Dutch researchers have discovered a quick and inexpensive method to make polymers water repellant. The process uses a special high-speed laser, called 'fematosecond laser', which shot short bursts of high-energy light at one-millionth of a billionth of a second onto a steel surface. At that high speed, the laser has very little time to melt the metal or produce craters.
With one burst, the fematosecond laser vaporizes a tiny spot about half the diameter of a human hair, and some billionth of a meter deep. By applying more pulses, one can create deeper holes and by careful arrangement of millions of laser bursts, it is possible to write the bumpy structure. During vaporization, tiny structures in the metal begin to grow. These substructures add a second roughness, which makes the surface super water repellent. This technique can easily be applied during injection moulding process. During process, while forcing molten polymer into the mould under high pressure, the molded product becomes water repellant.

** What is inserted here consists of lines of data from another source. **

import Summits.AtomisticToContinuum.FouriersLaw.Theorems.ExtensiveSnapshotIrreversibility.Negative.DegenerateInstances
import HarnessLib

/-!
# Crux `ExtensiveSnapshotIrreversibility` (stmt-AtomisticToContinuum-9121), line `clausius-budget-sound-window`:
stub S1g `stub_oddLogDensity_of_regularity` — helper file (dominated-convergence bookkeeping)

Support lemmas for the registered stub S1g of the lead's checked skeleton (v6) of the line: the
regularity statement S1r of the NESS log-density (`μ_δ = μ_T · e^{φ_δ}` with `|φ_δ| ≤ η(1 + H)`,
`|φ_δ| ≤ C|δ|(1 + H)^k`, `φ_δ/δ → h₀` pointwise) implies the quadratic-mean first-order control of the
odd log-density (S1d). This file carries the purely analytic half, for the pinned anharmonic chain
`P = pinnedChain ω₂ lam β γ` at temperature `T > 0` (Gibbs state `μ_T = P.gibbsMeasure N T`, flip
`Θ(q, p) = (q, -p)`):

* elementary inequalities `|e^u − 1| ≤ |u| e^{|u|}`, `(1 + t)^n ≤ (n! e^s / s^n) e^{st}`;
* polynomial × exponential moments `(1 + H)^n e^{aH} ∈ L¹(μ_T)` for `a < 1/T`
  (`pinnedChain_integrable_exp_mul_hamiltonian_gibbsMeasure`);
* DCT #1 (`tendsto_integral_flipQuot_sq_mul_exp`):
  `∫ ((φ_δ − φ_δ∘Θ)/δ)² e^{φ_δ} dμ_T → ∫ (h₀ − h₀∘Θ)² dμ_T` along `δ → 0`, `δ ≠ 0`
  (domination by `4C²(1 + H)^{2k} e^{η(1+H)}`);
* DCT #2 (`tendsto_diffQuot_integral_of_regularity`, differentiation under the integral sign): if
  `ν_δ = μ_T · e^{φ_δ}` for `0 < |δ| < δ₀`, then for every continuous compactly supported `F`,
  `(∫ F dν_δ − ∫ F dμ_T)/δ = ∫ F (e^{φ_δ} − 1)/δ dμ_T → ∫ F h₀ dμ_T` (domination by
  `‖F‖_∞ C(1 + H)^k e^{η(1+H)}`, pointwise limit through `dslope exp 0`).

The closed form `oddLogDensity_quadraticMeanLimit` of DCT #1 is the registered sub-goal of the item served by this file.
No new definitions. References: J. A. McLennan, Phys. Rev. 115 (1959) 1405; C. Maes, K. Netočný,
J. Math. Phys. 51 (2010) 015219 (the McLennan/linear-response log-density).
-/

noncomputable section

namespace Summit.AtomisticToContinuum.FouriersLaw.Theorems.ExtensiveSnapshotIrreversibility.ClausiusBudget

open MeasureTheory Filter Topology Real
open scoped ENNReal NNReal
open Literature.MathematicalPhysics.KineticTheory.HeatConduction
open Summit.AtomisticToContinuum.FouriersLaw.Theorems.ExtensiveSnapshotIrreversibility.Negative
import Mathlib
import HarnessLib
import HarnessLib.Audit
import Summits.PneNP.Statement
import Literature.Probability.RandomGraphs.PlantedClique
import Literature.Probability.RandomGraphs.LowDegree
import Literature.Computability.Complexity.Randomized
import HarnessLib.Audit.Status.Attr
import Summits.MatrixMultiplication.MatrixMultiplication.Theorems.AbelianSTPPCensusTAStatEDefs

/-!
# T_A static certificate, range `6380 … 6779` (t*-indexed linear checker with the k-member tree at `τ = 2371/1000`): kernel evaluation, the shape checks of the tree-heavy volumes `3840` on order sub-ranges of at most 60 orders and ≈ 15000 tree nodes (one theorem per (volume, sub-range): bounded kernel recursion depth and memory)

Cell mm-stpp (rung F-M1), tier T_A = «beat `2.371`, the record exponent (ADVXXZ'25 / DEK+26 rounded)»; checker in `AbelianSTPPCensusTAStatEDefs.lean`, table and bucket lists in `AbelianSTPPCensusTAStatEData.lean`
(pattern: theory g12's `AbelianSTPPCensusTAStatDDom*/DCk*.lean`).  `decide` with kernel reduction (standard axioms; no `native_decide`), `Elab.async false`;
consumed by `TAStatE.checkV_sound` / `TAStatE.domV_sound` / `TAStatE.m2V_sound` in the leaf `AbelianSTPPCensusLeafTA6779Closed.lean`.
WHAT THIS IS NOT: arithmetic on shape lists only; no statement about STPP families or `ω`.
-/

set_option linter.dupNamespace false
set_option autoImplicit false
set_option Elab.async false

namespace Summit.MatrixMultiplication.MatrixMultiplication.Theorems.TAStatE

set_option maxHeartbeats 0 in
/-- Heavy volume `3840`, orders `6537 … 6539` (13732 tree nodes): every sorted candidate shape passes `checkShape 6537 6539`. [original] -/
theorem ck3840t66 : TAStatE.checkV 6537 6539 1 3840 = true := by decide +kernel

set_option maxHeartbeats 0 in
/-- Heavy volume `3840`, orders `6540 … 6542` (13592 tree nodes): every sorted candidate shape passes `checkShape 6540 6542`. [original] -/
theorem ck3840t67 : TAStatE.checkV 6540 6542 1 3840 = true := by decide +kernel

set_option maxHeartbeats 0 in
/-- Heavy volume `3840`, orders `6543 … 6545` (13421 tree nodes): every sorted candidate shape passes `checkShape 6543 6545`. [original] -/
theorem ck3840t68 : TAStatE.checkV 6543 6545 1 3840 = true := by decide +kernel

set_option maxHeartbeats 0 in
/-- Heavy volume `3840`, orders `6546 … 6548` (13272 tree nodes): every sorted candidate shape passes `checkShape 6546 6548`. [original] -/
theorem ck3840t69 : TAStatE.checkV 6546 6548 1 3840 = true := by decide +kernel

end Summit.MatrixMultiplication.MatrixMultiplication.Theorems.TAStatE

Other developments in water repellant polymers include:
A team from Virginia Commonwealth University has developed a novel material that becomes water repellent when wet, by creating an enigmatic polymer that is hydrophilic, or water loving, when dry, and hydrophobic, or water resistant, when wet. This material is a leap forward for advances in engineering, medicine and diagnostics. This innovation was accidently made when the team was working to create antimicrobial coatings by incorporating a molecule called hydantoin into fluorine-containing polymer chains. It was observed that the water drops were spreading, wetting the surface. The change was caused by a rearrangement of the polymer side chain, which exposed the hydrophobic, fluorine-containing groups to the surface and made them repel water.
A team at North Carolina State University has forced molecules to create an almost impenetrable layer by bonding them chemically to a polymer material that has been stretched, then released again to regain its original shape. The molecules are jammed into a tight-knit, non-stick layer that could one day coat everything from frying pans to disk drives, medical implants to airplanes. Such surfaces would be highly water-repellent and nearly frictionless, and might reduce the need for many lubricants. Potential applications could include:
Improving the biocompatibility of medical implants or prostheses by reducing friction and inhibiting the interaction with surrounding cells
Coating airplanes with a water repellent that could eliminate the need for de-icing
Covering adjacent disk drive components with a substance slippery enough to prevent scratching.
Researchers at General Electric have come up with a way to process a common polymer so that it repels fluid so effectively that even honey rolls right off it. The resulting property is called superhydrophobicity. The discovery could allow everything from new, easy-to-clean building materials to cheap diagnostic devices with plastic microfluidic channels. GE estimates it will take at least five years to commercialize the technology, once all manufacturing issues are resolved.